What type of vision do guinea pigs have?
Hypermetropic (long sighted) refraction
Albinos - predisposed to myopia (short sightedness)
What congenital conditions of the globe can be present in guinea pigs?
Microphthalmos and anophthalmos
Obvious from birth as precocious and born with eyes open
Often associated with mucopurulent discharge which builds up in orbit
Entropion can occur as globe too small for size of orbit
Association between lens and development of globe means often congenital cataracts associated with microphthalmos
Clinical management (possibly topical antibiotic if discharge within orbit, entropion - Hotz-celsus)
How does entropion present in the guinea pig and how may it be managed?
In turning of eyelid
Blepharospasm, epiphora, corneal ulceration
May occur secondary to microphthalmos or defect with tarsal plate of lid
Can be secondary from irritation of conjunctivitis, KCS, trichiasis
Topical anaesthesia to assess if primary or secondary to another cause
Hotz celsus can be performed (often only around 1mm needs to be removed as thin delicate lid)

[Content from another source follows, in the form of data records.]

import Literature.AlgebraicGeometry.Motives.RelativeDimensionPieces
import HarnessLib

/-!
# Relative dimension descends along a surjective morphism of relative dimension `0` of the source

Layer `Literature/AlgebraicGeometry/Morphisms`, namespace `Literature.AlgebraicGeometry.Morphisms`.  THEOREMS ONLY.
Cell hodgecm-mathlib (D-0151), Hecke-link socket (B): the field `relDim : (A′/K₀).IsOfRelDim g` of the quotient triple
`Q : PolarizedAbelianSchemeWithLevel` (★ `isOfRelDim_iff : A.IsOfRelDim g ↔ SmoothOfRelativeDimension g A.X.hom`), from the
étale surjective quotient map `ψ : A′ → A′/K₀` (★ `IsGeometricQuotient.etale_of_free`) and `A′ → S` smooth of relative
dimension `g`; companion of ★ `Morphisms/SmoothOfFlatSurjectiveSmoothSource` (p742337, smoothness of `A′/K₀ → S`).  The tree
descends the relative dimension along BASE change only (★ `Limits/RelativeDimensionDescent`); this is the SOURCE side
([Grothendieck1967] EGA IV₄ 17.7.7 with 17.10.2: relative dimension of a composite; [GortzWedhorn2020] Prop. 6.15 (1)):

* **`smoothOfRelativeDimension_of_comp_surjective`** — `ψ : A → Q` surjective and smooth of relative dimension `0`
  (e.g. étale), `g : Q → S` smooth, `ψ ≫ g` smooth of relative dimension `n` ⟹ `g` smooth of relative dimension `n`:
  the relative dimension of the smooth `g` is locally constant (★ `exists_opens_smoothOfRelativeDimension_of_smooth`); on
  an open `V` where it is `m`, `ψ⁻¹V → S` is smooth of relative dimension `0 + m` and of relative dimension `n`, and
  `ψ⁻¹V ≠ ∅` (`ψ` onto), so `m = n` (★ `AbelianVarietyProofs.eq_of_smoothOfRelativeDimension`); conclude Zariski-locally
  on `Q`;
* `smoothOfRelativeDimension_of_comp_surjective_of_etale` — the étale spelling.

## References

* [Grothendieck1967] A. Grothendieck, *EGA IV₄* (Publ. Math. IHÉS 32, 1967), Prop. 17.7.7 and 17.10.2.
* [GortzWedhorn2020] U. Görtz, T. Wedhorn, *Algebraic Geometry I*, 2nd ed. (2020), Prop. 6.15 (1) (p. 157).
-/

noncomputable section

open CategoryTheory CategoryTheory.Limits AlgebraicGeometry TopologicalSpace

universe u

namespace Literature.AlgebraicGeometry.Morphisms

open Literature.AlgebraicGeometry.Motives

/-- **Relative dimension descends along a surjective morphism of relative dimension `0` of the source**: `ψ : A → Q`
surjective and smooth of relative dimension `0`, `g : Q → S` smooth with `ψ ≫ g` smooth of relative dimension `n` ⟹ `g`
is smooth of relative dimension `n`. [cite: Grothendieck1967, Prop. 17.7.7 and 17.10.2] [cite: GortzWedhorn2020, Prop. 6.15 (1) (p. 157)] -/
theorem smoothOfRelativeDimension_of_comp_surjective {A Q S : Scheme.{u}} (ψ : A ⟶ Q) (g : Q ⟶ S)
    [SmoothOfRelativeDimension 0 ψ] [Surjective ψ] [Smooth g] (n : ℕ)
    [h : SmoothOfRelativeDimension n (ψ ≫ g)] : SmoothOfRelativeDimension n g := by
  have key : ∀ q : Q, ∃ V : Q.Opens, q ∈ V ∧ SmoothOfRelativeDimension n (V.ι ≫ g) := by
    intro q
    obtain ⟨V, m, hqV, hV⟩ := exists_opens_smoothOfRelativeDimension_of_smooth g q
    haveI := hV
    -- `ψ⁻¹ V → V → S` has relative dimension `0 + m` …
    haveI : SmoothOfRelativeDimension 0 (ψ ∣_ V) := IsZariskiLocalAtTarget.restrict (P := @SmoothOfRelativeDimension 0) inferInstance V
    have h1 : SmoothOfRelativeDimension (0 + m) ((ψ ∣_ V) ≫ V.ι ≫ g) := inferInstance
    rw [← Category.assoc, morphismRestrict_ι, Category.assoc] at h1
    -- … and relative dimension `n`
    have h2 : SmoothOfRelativeDimension n ((ψ ⁻¹ᵁ V).ι ≫ ψ ≫ g) := IsZariskiLocalAtSource.comp h _
    -- `ψ⁻¹ V ≠ ∅`
    obtain ⟨a, ha⟩ := ψ.surjective q
    haveI : Nonempty (↑(ψ ⁻¹ᵁ V) : Scheme.{u}) := ⟨⟨a, show ψ.base a ∈ V by rw [ha]; exact hqV⟩⟩
    have hmn : 0 + m = n := AbelianVarietyProofs.eq_of_smoothOfRelativeDimension _ h1 h2
    rw [Nat.zero_add] at hmn
    exact ⟨V, hqV, hmn ▸ hV⟩
  choose V hqV hV using key
  have hcov : iSup V = ⊤ := top_le_iff.mp fun x _ => Opens.mem_iSup.mpr ⟨x, hqV x⟩
  exact IsZariskiLocalAtSource.of_iSup_eq_top (P := @SmoothOfRelativeDimension n) V hcov hV

/-- **Étale spelling**: `ψ : A → Q` étale surjective, `g : Q → S` smooth, `ψ ≫ g` smooth of relative dimension `n` ⟹ `g`
smooth of relative dimension `n`. [cite: Grothendieck1967, Prop. 17.7.7 and 17.10.2] -/
theorem smoothOfRelativeDimension_of_comp_surjective_of_etale {A Q S : Scheme.{u}} (ψ : A ⟶ Q) (g : Q ⟶ S)
    [Etale ψ] [Surjective ψ] [Smooth g] (n : ℕ) [SmoothOfRelativeDimension n (ψ ≫ g)] :
    SmoothOfRelativeDimension n g :=
  smoothOfRelativeDimension_of_comp_surjective ψ g n

/-- The same with the composite given as a named morphism `f = ψ ≫ g` (the shape of an `Over`-triangle `Over.w`).
[cite: Grothendieck1967, Prop. 17.7.7 and 17.10.2] -/
theorem smoothOfRelativeDimension_of_comp_eq_of_etale {A Q S : Scheme.{u}} (ψ : A ⟶ Q) (g : Q ⟶ S) (f : A ⟶ S)
    (hf : ψ ≫ g = f) [Etale ψ] [Surjective ψ] [Smooth g] (n : ℕ) [SmoothOfRelativeDimension n f] :
    SmoothOfRelativeDimension n g := by
  subst hf
  exact smoothOfRelativeDimension_of_comp_surjective ψ g n

end Literature.AlgebraicGeometry.Morphisms

end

What types of guinea pig are prone to trichiasis?
Rex and Texel = thick bristly coats, can get ocular abrasion within 1st hours of life
Secondary corneal ulceration/entropion can ensue and further ocular abrasion
Petroluem jelly at birth to keep hairs away from eyes
Lubrication of eye to relieve discomfort
NSAID - keratolac
How can dermoids be managed in the guinea pig?
Similar to dogs - aberrant development of dermal tissue in abnormal place
Superficial keratectomy = curative
Very little tissue to remove as thin cornea (less than 500um)
Magnification essential
List the causes of conjunctivitis in the guinea pig.

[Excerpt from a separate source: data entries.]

import Summits.MatrixMultiplication.MatrixMultiplication.Theorems.AbelianSTPPCensusTC3StatDefs

/-!
# T_C static certificate, range `3004 … 3192` (t*-indexed linear checker with the k-member tree at `τ = 12/5`): kernel evaluation, the shape checks (one-member cover, else the k-member tree), volumes `649 … 772`, all orders `3004 … 3192`

Cell mm-stpp (rung F-M1), tier T_C = «beat `2.4`»; checker in `AbelianSTPPCensusTC3StatDefs.lean`, table and bucket lists in `AbelianSTPPCensusTC3StatData.lean`
(pattern: theory g12's `AbelianSTPPCensusTAStatDDom*/DCk*.lean`).  `decide` with kernel reduction (standard axioms; no `native_decide`), `Elab.async false`;
consumed by `TC3Stat.checkV_sound` / `TC3Stat.domV_sound` / `TC3Stat.m2V_sound` in the leaf `AbelianSTPPCensusLeafTC3192Closed.lean`.
WHAT THIS IS NOT: arithmetic on shape lists only; no statement about STPP families or `ω`.
-/

set_option linter.dupNamespace false
set_option autoImplicit false
set_option Elab.async false

namespace Summit.MatrixMultiplication.MatrixMultiplication.Theorems.TC3Stat

set_option maxHeartbeats 0 in
/-- Check chunk: every sorted candidate shape of the volumes `649 … 772` passes `checkShape` on the full order range (cost units 117447: (shape, bucket) cells and tree nodes). [original] -/
theorem ck649 : TC3Stat.checkV 3004 3192 124 649 = true := by decide +kernel

end Summit.MatrixMultiplication.MatrixMultiplication.Theorems.TC3Stat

Infectious - Chlamydia + Listeria monocytogenes + Salmonella
Allergic - poor hay quality/dusty hay
Foreign bodies - hay awn
Dietary - Vitamin C deficiency - one of the earliest signs
What stages of work up would you consider in guinea pig with conjunctivitis?
Examine for physical factors/foreign bodies
Diet appropriate
?Infectious - topical AB cover treatment trial, sample for bacteriology/PCR
What type of fluid can guinea pigs normally produce for lubricating eye/cleaning face?
Can normally produce milky white ocular secretion - cell free fluid
Differentiate from dacryocystitis - copious white to purulent discharge
Discuss KCS in the guinea pig
Signs of ocular irritation (partial closure of palpebral aperture)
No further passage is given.